= Pick Up Performance Company =

Theatrical producing organization

The Pick Up Performance Company, also styled as Pick Up Performance Co(s), is a not-for-profit theatrical producing organization founded in 1971 and incorporated in 1978. Its mission is to support the artistic work of choreographer-director-writer David Gordon and playwright-director Ain Gordon. Its producer is Alyce Dissette.

The company is located in Manhattan, New York City and its productions have been performed throughout the city, including in the Brooklyn Academy of Music, Dance Theater Workshop, New York Theatre Workshop, Danspace Project, the Joyce Theatre, P.S. 122, The Kitchen, the Baryshnikov Arts Center, and other venues. Its work has also been seen in London and in major venues throughout the United States, including American Repertory Theatre in Cambridge, the Walker Art Center in Minneapolis, the Krannert Center for the Performing Arts in Urbana, Illinois, the Mark Taper Forum and the Geffen Playhouse in Los Angeles, the American Conservatory Theater and the ODC/Dance Theater in San Francisco, and many others.

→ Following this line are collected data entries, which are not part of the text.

import Summits.KontsevichZagierPeriods.Zeta5Search.RVCasoratianNormalForm
import HarnessLib

/-!
# fam-rv 14.1 — `RVPivotLaws`: the Plücker relation of the three partner-free minors and the PIVOT SPLIT of the
two-long-class law on zone C

HONEST FRAMING: systematic search; no irrationality claim unless certified.  This file is `p`-adic bookkeeping of
RATIONAL numbers (valuations of `2 × 2` minors of Taylor data of the Brown–Zudilin rational functions `R_b`); it proves
no irrationality statement, no linear-independence statement, and moves no record of the cell
(γ = 0.85488 proved / 0.86597135 conditional on BZ (28); Δγ of this file = 0 — structural).

## Setting (file 13.1 `RVCasoratianNormalForm`)
On zone C every quantity of the flat-`S₇`-gauge line is a function of `b` alone: the three functionals of `R_b`
— `U = Σ_q c_{4,q}` (`coeffU`, top order), `W = Σ_q c_{2,q}` (`coeffW`), `V = Σ_{o,q} c_{o,q} H_q^{(o+1)}` (`coeffV`) —,
the same three of `y(y+b₀)·R_b` (`coreU`, `coreW`, `coreV`), and the three minors of the `2 × 3` matrix they form:
`casCore = W^c V − W V^c` (the Casoratian), `minorQCore = U W^c − U^c W`, `minorPhatCore = U V^c − U^c V`.
The open node of the line is `TwoLongClassCoreLaw` (13.1; ⟺ gen 11's `TwoLongClassLaw`, which gives `FlatGaugeLawZoneC`):
`v_p(casCore b) ≥ node(b,p) := refund − N_p + zcBonus` on zone C.

## Content
1. EXACT ALGEBRA (PROVED): the PLÜCKER RELATION `U · Cas = V · Q − W · P̂` (`coeffU_mul_casCore`); the DEFLATION
   identities — for every `r : ℚ`, `Cas = (W^c − rW)·V − W·(V^c − rV)` (`casCore_deflate`), and for `U ≠ 0` with the TOP
   EIGENVALUE `r_U := U^c / U`:  `Q = U·(W^c − r_U W)`, `P̂ = U·(V^c − r_U V)` (`minorQCore_eq_deflated`,
   `minorPhatCore_eq_deflated`): killing the top functional with the quadratic multiplier `y(y+b₀) − r_U` turns the two
   `U`-minors into single DEFLATED functionals.
   DICTIONARY (formal, coefficient algebra only — nothing about the values): with the cell's decomposition
   `F = U·ζ(5) + W·ζ(3) − V` (`WedgeDictionary`) and `F^c := U^c·ζ(5) + W^c·ζ(3) − V^c`, the two ELIMINANTS of the pair
   are `W^c·F − W·F^c = Q·ζ(5) − Cas` and `U^c·F − U·F^c = P̂ − Q·ζ(3)`: the Casoratian and `Q` are the constant term and
   the `ζ(5)`-coefficient of the `ζ(3)`-free combination, `P̂` is the constant term of the `ζ(5)`-free one.  So (R1) is a
   denominator law for a constant term, while the pivot law (PQ) below concerns a COEFFICIENT (`Q` is harmonic-free:
   orders 4 and 2 of the partial-fraction data only) and (PP̂) the constant term of the other eliminant.
2. VALUATION GLUE (PROVED, junk-safe): `casCore_val_of_pivot` — if `U ≠ 0` and `v_p(V·Q) ≥ n + v_p(U)`, `v_p(W·P̂) ≥ n + v_p(U)`
   (each only where the product is non-zero) then `v_p(Cas) ≥ n` (ultrametric inequality through the Plücker relation);
   `pivotQ_iff_eigen` / `pivotPhat_iff_eigen`: in eigenvalue form the two hypotheses at `n = node` read
   `v_p(r_W − r_U) ≥ needed` and `v_p(r_V − r_U) ≥ needed`, `needed := node − v_p(W) − v_p(V)`, `r_Φ := Φ^c/Φ` — the three
   eigenvalues of the multiplier `y(y+b₀)` on `U, W, V` agree to the depth the Casoratian needs.
3. TYPED NODES (OBSERVED — exact census below; NOT proved; minted by this cell, not a published result): on the PIVOT
   REGIME of zone C (`zcBonus ≥ 1`, `U ≠ 0`, `v_p(U) ≤ 0`) the two PIVOT LAWS
   (PQ) `ZoneCPivotLawQ`: `v_p(V · Q) ≥ node + v_p(U)`   and   (PP̂) `ZoneCPivotLawPhat`: `v_p(W · P̂) ≥ node + v_p(U)`;
   each compares ONE lower functional with the explicit top functional (13.1/gen 13: `r_U ∈ ℚ(p)` along every affine family).
   OFF the regime the law is filed unchanged as `TwoLongOffPivotLaw`; its part `zcBonus = 0` is the existing node (CV)
   (`CasoratianValuation.CasoratianValuationLaw`) and its part `zcBonus ≥ 1 ∧ (U = 0 ∨ p ∣ U)` is `TwoLongShallowULaw`
   (`twoLongOffPivotLaw_of_CV_shallowU`).
4. ASSEMBLY (PROVED): `twoLongClassCoreLaw_of_pivotLaws : ZoneCPivotLawQ → ZoneCPivotLawPhat → TwoLongOffPivotLaw →
   TwoLongClassCoreLaw` (hence `TwoLongClassLaw`, `FlatGaugeLawZoneC`), WITHOUT the (VΓ) node `ZoneCConstantTermBonus`
   that the row route (12.3) needs; conversely `TwoLongClassCoreLaw → TwoLongOffPivotLaw` and `→ TwoLongShallowULaw`
   (consistency).  The pivot laws are NOT consequences of `TwoLongClassCoreLaw` (they bound `Q` and `P̂`, not `Cas`).

## Census (exact ℚ arithmetic; script `pub-zeta5-fam-rv/gen14/pivot14.py`, rows `gen14/out/pivot14_p{5,7}_*.json`;
one row per zone-C vector `b` with some admissible partner — by 13.1 the laws do not see the partner)
* `p = 5`: zone C = 941 `b` (2,704 instances `(b, j)`); `Cas, U, W, V ≠ 0` on all; (R1) 0 failures.  PIVOT REGIME (`zcBonus ≥ 1`,
  `v_p(U) ≤ 0`): 549 `b` — (PQ) ∧ (PP̂): 0 violations, TIGHT (margin `min = 0` on 531; (PQ) attained on 471, (PP̂) on 82), containing 288 of
  the 292 RESIDUAL `b` (those with an admissible partner not closed by the tree certificates `RVClassLawCover.coverGuard`: 848 of the 2,704
  instances).  OFF the regime: 392 `b` = 311 with `zcBonus = 0` (none residual) + 81 shallow-`U` (`v_p(U) ≥ 1`; 4 residual, all with
  `needed ≤ 0` and the TERMWISE bound `casCore_val_termwise` exact).
* `p = 7`: zone C = 6,455 `b` (22,098 instances); `Cas, U, W, V ≠ 0` on all; (R1) 0 failures.  PIVOT REGIME: 3,568 `b` — (PQ) ∧ (PP̂):
  0 violations, margin 0 on 3,419 ((PQ) attained on 2,965, (PP̂) on 2,324), containing 1,779 of the 1,831 residual `b` (6,342 of 22,098
  instances).  OFF: 2,887 `b` = 2,274 with `zcBonus = 0` (none residual) + 613 shallow-`U` (52 residual, all `needed ≤ 0`, termwise exact).
* `p = 11`, random sample (`pivot14s.py`, seed 14) of 300 of the 68,116 zone-C `b` with `Γ ≥ 1`: regime 244 — 0 violations, margin 0 on 239;
  shallow 56 (11 violations of (PQ) ∧ (PP̂), (R1) true).  [`p = 13` sample: see `gen14/out/pivot14_summary.md`.]
* The Casoratian margin IS the pivot margin: `v(Cas) − node = min(dQ, dP̂)` on 541 / 549 and 3,534 / 3,568 regime `b`.
* Guards considered and rejected (0 violations but too small, or violated): `v_p(U) < 0` (misses 19 + 156 residual `b`), `needed ≥ 2`
  (misses 53 + 361), `nbig ≥ 4` (72 violations at `p = 7`), `zcBonus ≥ 1` alone (3 + 98 violations), `v_p(U) ≤ 0` alone (35 + 227).

## What (PQ), (PP̂) are NOT
Not laws on all of zone C: off the pivot regime `r_U` is the wrong pivot — 85 of the 392 (`p = 5`) and 619 of the 2,887
(`p = 7`) off-regime `b` violate (PQ) ∧ (PP̂) (all with `needed ∈ {−1,0,1}`: the needed digit is the refund digit `⌊d/p⌋`,
carried by `W` and `V` but not by a `p`-integral top functional), while (R1) holds at every `b`.  Not first-order: the
thresholds contain the ACTUAL valuations `v_p(U), v_p(V), v_p(W)`; the first-order surrogate `v_p(Q) ≥ v_p(U) + refund`
(which with the (VΓ) floor `v_p(V) ≥ −N_p + zcBonus` would give (PQ)) FAILS — `v_p(Q) − v_p(U) − refund ∈ [−4, 1]` on the regime
at both primes; on the residual `v_p(V)` exceeds its (VΓ) floor by 2–3 and `v_p(W) = v_p(U) − 2` (290 / 292 and 1,818 / 1,831
residual `b`), as in gen 13's one-deep-pair local model (`U = 2Aℓ₁`, `W = 2Ae₃`, `e₃ = ℓ₁p⁻²(1 + O(p²))`).
-/

noncomputable section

In 2005, it was among 406 arts and social service institutions to receive part of a $20 million grant from the Carnegie Corporation, which was made possible through a donation by New York City mayor Michael Bloomberg.

In 1992, Ain Gordon became co-director of the company founded by his father. With the death of the elder Gordon in 2022, Ain Gordon became the Director of the company, with Alyce Dissette continuing in her role as Producing Director.